Incomparable poder {Primera parte}






Para comenzar…
Como cada lunes, te comparto el cuestionariodel tema de esta semana con las preguntas para completar de acuerdo con tu estudio y preguntas para reflexionar.
Oremos pidiendo que el Espíritu Santo nos dé sabiduría y nos muestre lo que Dios desea mostrarnos, a través de los versículos que estudiaremos.




Hoy queremos comenzar a buscar a Jesús en el libro de Éxodo. El tema primordial de este libro es la redención, por lo que es obligatorio que encontremos al menos pinceladas de nuestro redentor Jesús en el libro.

El inicio de este libro se ubica en Egipto mencionando a los hijos de Israel que fueron en busca de comida durante la hambruna en el tiempo en el que José estaba a cargo. En esos tiempos ellos fueron fecundos y se multiplicaron mucho, sin embargo, esa generación murió.

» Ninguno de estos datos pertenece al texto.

omit [DecidableEq d] in
/-- **Un-averaging** (Novack 2024, §2 Step 1, (DR) → (D:I:ell:0) and Appendix Prop. 1,
(dumber:bound): "when `γ → 0` … (DR) converges to `(d/(2ℓ))∫∫⨍…(ℓy)`"): for `G` continuous,
`|S^{d−1}| ∫_{r>0} r^{d−1} k_{ℓ,γ}(r) G(r) dr → −(d/ℓ) G(ℓ)` as `γ → 0⁺` — the kernels
`r^{d−1}k_{ℓ,γ}(r) = c_ℓ r^{d+1} φ_{ℓ,γ}(r)` are nonpositive, supported in `[ℓ(1−γ), ℓ]`, of mass
between `−c_ℓℓ^{d+1}` and `−c_ℓ(ℓ(1−γ))^{d+1}`. [cite: Novack2024, Sect. 2 Step 1 (D:I:ell:0)] -/
theorem tendsto_integral_novackFluxWeight_mul [Nonempty d] (hℓ : 0 < ℓ) {G : ℝ → ℝ}
    (hG : Continuous G) :
    Tendsto (fun γ => (volume : Measure (EuclideanSpace ℝ d)).toSphere.real univ *
        ∫ r in Ioi (0 : ℝ), r ^ (Fintype.card d - 1) * novackFluxWeight (d := d) ℓ γ r * G r)
      (𝓝[>] 0) (𝓝 (-((Fintype.card d : ℝ) / ℓ) * G ℓ)) := by
  set n : ℕ := Fintype.card d with hndef
  obtain ⟨m, hm⟩ : ∃ m : ℕ, n = m + 1 := Nat.exists_eq_succ_of_ne_zero Fintype.card_ne_zero
  set c : ℝ := novackKernelConst d ℓ with hcdef
  set S : ℝ := (volume : Measure (EuclideanSpace ℝ d)).toSphere.real univ with hSdef
  have hc : 0 < c := by
    rw [hcdef, novackKernelConst]
    exact inv_pos.2 (mul_pos (ENNReal.toReal_pos (measure_ball_pos volume _ hℓ).ne'
      measure_ball_lt_top.ne) (by positivity))
  set Cℓ : ℝ := c * ℓ ^ (n + 1) with hCℓ
  have hCℓ0 : 0 < Cℓ := by positivity
  -- the kernels
  set K : ℝ → ℝ → ℝ := fun γ r => c * r ^ (n + 1) * novackShellProfile ℓ γ r with hKdef
  have hKf : ∀ γ r, r ^ (n - 1) * novackFluxWeight (d := d) ℓ γ r = K γ r := by
    intro γ r
    simp only [hKdef, novackFluxWeight, novackShellProfile, hm, Nat.add_sub_cancel, ← hcdef]
    ring
  have hKc : ∀ γ, Continuous (K γ) := fun γ =>
    (continuous_const.mul (continuous_pow _)).mul (continuous_novackShellProfile ℓ γ)
  have hK0 : ∀ {γ}, 0 < γ → ∀ r, ℓ < r → K γ r = 0 := fun hγ r hr => by
    simp only [hKdef, novackShellProfile_eq_zero_of_lt hℓ hγ hr, mul_zero]
  have hK0' : ∀ {γ}, 0 < γ → γ < 1 → ∀ r, 0 ≤ r → r < ℓ * (1 - γ) → K γ r = 0 :=
    fun hγ hγ1 r hr0 hr => by
    simp only [hKdef, novackShellProfile_eq_zero_of_lt' hℓ hγ hγ1 hr0 hr, mul_zero]
  have hKnonpos : ∀ {γ}, 0 < γ → ∀ r, 0 ≤ r → K γ r ≤ 0 := fun hγ r hr =>
    mul_nonpos_of_nonneg_of_nonpos (by positivity) (novackShellProfile_nonpos hγ hr)
  -- mass bounds: `-Cℓ ≤ ∫ K ≤ -Cℓ (1-γ)^(n+1)` for `0 < γ < 1`
  have hmass : ∀ {γ}, 0 < γ → γ < 1 →
      -Cℓ ≤ ∫ r in (0 : ℝ)..ℓ, K γ r ∧ ∫ r in (0 : ℝ)..ℓ, K γ r ≤ -(Cℓ * (1 - γ) ^ (n + 1)) := by
    intro γ hγ hγ1
    have hφi : IntervalIntegrable (novackShellProfile ℓ γ) volume 0 ℓ :=
      (continuous_novackShellProfile ℓ γ).intervalIntegrable _ _
    have hKi : IntervalIntegrable (K γ) volume 0 ℓ := (hKc γ).intervalIntegrable _ _
    have hm1 := integral_novackShellProfile hℓ hγ hγ1.le
    constructor
    · -- lower bound: `K ≥ Cℓ φ` on `[0, ℓ]`
      have hle : ∀ r ∈ Icc (0 : ℝ) ℓ, Cℓ * novackShellProfile ℓ γ r ≤ K γ r := by
        intro r hr
        have hφ := novackShellProfile_nonpos (ℓ := ℓ) hγ hr.1
        have hp : r ^ (n + 1) ≤ ℓ ^ (n + 1) := by gcongr; exact hr.1; exact hr.2
        simp only [hKdef, hCℓ]
        nlinarith [mul_le_mul_of_nonpos_right hp hφ, hc.le]
      have h := intervalIntegral.integral_mono_on hℓ.le (hφi.const_mul Cℓ) hKi hle
      rwa [intervalIntegral.integral_const_mul, hm1, mul_neg_one] at h
    · -- upper bound: `K ≤ Cℓ (1-γ)^(n+1) φ` on `[0, ℓ]`
      have hle : ∀ r ∈ Icc (0 : ℝ) ℓ, K γ r ≤ Cℓ * (1 - γ) ^ (n + 1) * novackShellProfile ℓ γ r := by
        intro r hr
        by_cases hrs : r < ℓ * (1 - γ)
        · rw [hK0' hγ hγ1 r hr.1 hrs, novackShellProfile_eq_zero_of_lt' hℓ hγ hγ1 hr.1 hrs, mul_zero]
        · have hφ := novackShellProfile_nonpos (ℓ := ℓ) hγ hr.1
          have h1γ : 0 ≤ ℓ * (1 - γ) := mul_nonneg hℓ.le (by linarith)
          have hp : (ℓ * (1 - γ)) ^ (n + 1) ≤ r ^ (n + 1) := by gcongr; exact not_lt.1 hrs
          simp only [hKdef, hCℓ]
          have : Cℓ * (1 - γ) ^ (n + 1) = c * (ℓ * (1 - γ)) ^ (n + 1) := by rw [hCℓ, mul_pow]; ring
          nlinarith [mul_le_mul_of_nonpos_right hp hφ, hc.le]
      have h := intervalIntegral.integral_mono_on hℓ.le hKi (hφi.const_mul _) hle
      rwa [intervalIntegral.integral_const_mul, hm1, mul_neg_one] at h
  -- the `ε`-argument
  have hlim : Tendsto (fun γ => ∫ r in Ioi (0 : ℝ), K γ r * G r) (𝓝[>] 0) (𝓝 (-Cℓ * G ℓ)) := by
    rw [Metric.tendsto_nhds]
    intro ε hε
    set η : ℝ := ε / (2 * (Cℓ + Cℓ * |G ℓ| + 1)) with hη
    have hden : 0 < Cℓ + Cℓ * |G ℓ| + 1 := by positivity
    have hη0 : 0 < η := div_pos hε (mul_pos two_pos hden)
    obtain ⟨δ, hδ, hGδ⟩ : ∃ δ > 0, ∀ y, |y - ℓ| < δ → |G y - G ℓ| < η := by
      obtain ⟨δ, hδ, h⟩ := Metric.continuousAt_iff.1 (hG.continuousAt (x := ℓ)) η hη0
      exact ⟨δ, hδ, fun y hy => by simpa [Real.dist_eq] using h (by simpa [Real.dist_eq] using hy)⟩
    -- `(1 - γ)^(n+1) → 1`
    have hpow : Tendsto (fun γ : ℝ => 1 - (1 - γ) ^ (n + 1)) (𝓝[>] 0) (𝓝 0) := by
      have h : Tendsto (fun γ : ℝ => 1 - (1 - γ) ^ (n + 1)) (𝓝 0) (𝓝 (1 - (1 - 0) ^ (n + 1))) :=
        ((continuous_const.sub ((continuous_const.sub continuous_id).pow _)).tendsto 0)
      simp only [sub_zero, one_pow, sub_self] at h
      exact h.mono_left nhdsWithin_le_nhds
    have hev1 : ∀ᶠ γ in 𝓝[>] (0 : ℝ), 1 - (1 - γ) ^ (n + 1) < η :=
      (Metric.tendsto_nhds.1 hpow) η hη0 |>.mono fun γ hγ => by
        rw [Real.dist_eq, sub_zero] at hγ
        exact (abs_lt.1 hγ).2
    have hev2 : ∀ᶠ γ in 𝓝[>] (0 : ℝ), γ ∈ Ioo 0 (min 1 (δ / ℓ)) :=
      Ioo_mem_nhdsGT (lt_min one_pos (div_pos hδ hℓ))
    filter_upwards [hev1, hev2] with γ hγη hγ
    have hγ0 : 0 < γ := hγ.1
    have hγ1 : γ < 1 := lt_of_lt_of_le hγ.2 (min_le_left _ _)
    have hγδ : ℓ * γ < δ := by
      have := lt_of_lt_of_le hγ.2 (min_le_right _ _)
      rwa [lt_div_iff₀ hℓ, mul_comm] at this
    -- integrability on `(0, ∞)` and reduction to `(0, ℓ)`
    obtain ⟨hKGi, -⟩ := setIntegral_Ioi_eq_intervalIntegral_of_eq_zero hℓ
      (F := fun r => K γ r * G r) ((hKc γ).mul hG) (fun r hr => by simp only [hK0 hγ0 r hr, zero_mul])
    obtain ⟨hKi, hKI⟩ := setIntegral_Ioi_eq_intervalIntegral_of_eq_zero hℓ (F := K γ) (hKc γ) (hK0 hγ0)
    obtain ⟨hm_lo, hm_hi⟩ := hmass hγ0 hγ1
    generalize hmγ : (∫ r in (0 : ℝ)..ℓ, K γ r) = mγ at hm_lo hm_hi hKI
    -- pointwise bound `|K (G - G ℓ)| ≤ -K η` on `(0, ∞)`
    have hpt : ∀ r, 0 < r → |K γ r * (G r - G ℓ)| ≤ -K γ r * η := by
      intro r hr
      by_cases hKr : K γ r = 0
      · simp [hKr]
      · have hr1 : r ≤ ℓ := by
          by_contra h
          exact hKr (hK0 hγ0 r (not_le.1 h))
        have hr2 : ℓ * (1 - γ) ≤ r := by
          by_contra h
          exact hKr (hK0' hγ0 hγ1 r hr.le (not_le.1 h))
        have hclose : |r - ℓ| < δ := by
          rw [abs_sub_comm, abs_of_nonneg (by linarith)]
          nlinarith
        rw [abs_mul, abs_of_nonpos (hKnonpos hγ0 r hr.le)]
        exact mul_le_mul_of_nonneg_left (hGδ r hclose).le (neg_nonneg.2 (hKnonpos hγ0 r hr.le))
    have hdiff : (∫ r in Ioi (0 : ℝ), K γ r * G r) - mγ * G ℓ =
        ∫ r in Ioi (0 : ℝ), K γ r * (G r - G ℓ) := by
      rw [← hKI, ← integral_mul_const, ← integral_sub hKGi (hKi.mul_const _)]
      refine setIntegral_congr_fun measurableSet_Ioi fun x _ => ?_
      ring
    have hI1 : |(∫ r in Ioi (0 : ℝ), K γ r * G r) - mγ * G ℓ| ≤ Cℓ * η := by
      rw [hdiff]
      calc |∫ r in Ioi (0 : ℝ), K γ r * (G r - G ℓ)|
          ≤ ∫ r in Ioi (0 : ℝ), |K γ r * (G r - G ℓ)| := abs_integral_le_integral_abs
        _ ≤ ∫ r in Ioi (0 : ℝ), -K γ r * η := by
            refine setIntegral_mono_on ?_ ((hKi.neg.mul_const η)) measurableSet_Ioi
              fun r hr => hpt r hr
            exact (hKGi.sub (hKi.mul_const (G ℓ))).abs.congr
              (ae_of_all _ fun x => by simp only [Pi.sub_apply]; ring_nf)
        _ = -mγ * η := by rw [integral_mul_const, integral_neg, hKI]
        _ ≤ Cℓ * η := by nlinarith
    have hI2 : |mγ * G ℓ - -Cℓ * G ℓ| ≤ Cℓ * |G ℓ| * η := by
      rw [show mγ * G ℓ - -Cℓ * G ℓ = (mγ + Cℓ) * G ℓ by ring, abs_mul]
      have h1 : |mγ + Cℓ| ≤ Cℓ * (1 - (1 - γ) ^ (n + 1)) := by
        rw [abs_of_nonneg (by linarith)]
        nlinarith
      calc |mγ + Cℓ| * |G ℓ| ≤ Cℓ * (1 - (1 - γ) ^ (n + 1)) * |G ℓ| := by gcongr
        _ ≤ Cℓ * η * |G ℓ| := by gcongr
        _ = Cℓ * |G ℓ| * η := by ring
    rw [Real.dist_eq]
    calc |(∫ r in Ioi (0 : ℝ), K γ r * G r) - -Cℓ * G ℓ|
        ≤ |(∫ r in Ioi (0 : ℝ), K γ r * G r) - mγ * G ℓ| + |mγ * G ℓ - -Cℓ * G ℓ| := abs_sub_le _ _ _
      _ ≤ Cℓ * η + Cℓ * |G ℓ| * η := add_le_add hI1 hI2
      _ = (Cℓ + Cℓ * |G ℓ|) * η := by ring
      _ < ε := by
          rw [hη, ← mul_div_assoc, div_lt_iff₀ (mul_pos two_pos hden)]
          nlinarith [mul_nonneg (add_nonneg hCℓ0.le (mul_nonneg hCℓ0.le (abs_nonneg (G ℓ)))) hε.le]
  -- conclusion
  have hfun : (fun γ => S * ∫ r in Ioi (0 : ℝ), r ^ (n - 1) * novackFluxWeight (d := d) ℓ γ r * G r) =
      fun γ => S * ∫ r in Ioi (0 : ℝ), K γ r * G r := by
    funext γ
    simp_rw [hKf]
  have hconst : S * (-Cℓ * G ℓ) = -((n : ℝ) / ℓ) * G ℓ := by
    rw [hCℓ, ← toSphere_real_univ_mul_novackKernelConst (d := d) hℓ, ← hSdef, ← hcdef, ← hndef]
    ring
  rw [hfun, ← hconst]
  exact hlim.const_mul S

“Y se levantó sobre Egipto un nuevo rey que no había conocido a José; y dijo a su pueblo: He aquí, el pueblo de los hijos de Israel es más numeroso y más fuerte que nosotros.”
Éxodo 1:8-9

Los esclavos eran más fuertes y más numerosos.

El versículo 10 nos informa lo que los egipcios estaban pensando, tenían miedo de que el país fuera invadido por otro país lo cual era muy común en esos tiempos; ellos, los judíos podían aliarse con el enemigo y pelear contra ellos.

Nosotras no hemos vivido experiencias como esta en la actualidad, sin embargo, el libro de Génesis nos relata cómo sucedía una invasión tras otra donde diferentes reyes gobernaron, mucha inestabilidad. De hecho, esto incitó a los judíos uno de sus mayores pecados. En lugar de confiar en Dios como su rey, ellos quisieron un rey de carne y hueso, un hombre que les reinara como en las otras naciones. (1 Sam 8:5)

“Entonces pusieron sobre ellos capataces para oprimirlos con duros trabajos. Y edificaron para Faraón las ciudades de almacenaje, Pitón y Ramsés.”
Éxodo 1:11

Sabemos que permanecieron bajo la esclavitud de los egipcios por 400 años hasta que Dios comenzó a ejecutar su plan para liberarlos, levantó a Moisés para ser un libertador para ellos. Debemos recordar cuál fue la razón por la que ellos estaban en cautiverio, el Salmo 106:39-42 nos dice: “Así se contaminaron en sus costumbres, y fueron infieles en sus hechos. Entonces se encendió la ira del Señor contra su pueblo, y Él aborreció su heredad. Los entregó en mano de las naciones, y los que los aborrecían se enseñorearon sobre ellos. Sus enemigos también los oprimieron, y fueron subyugados bajo su poder.”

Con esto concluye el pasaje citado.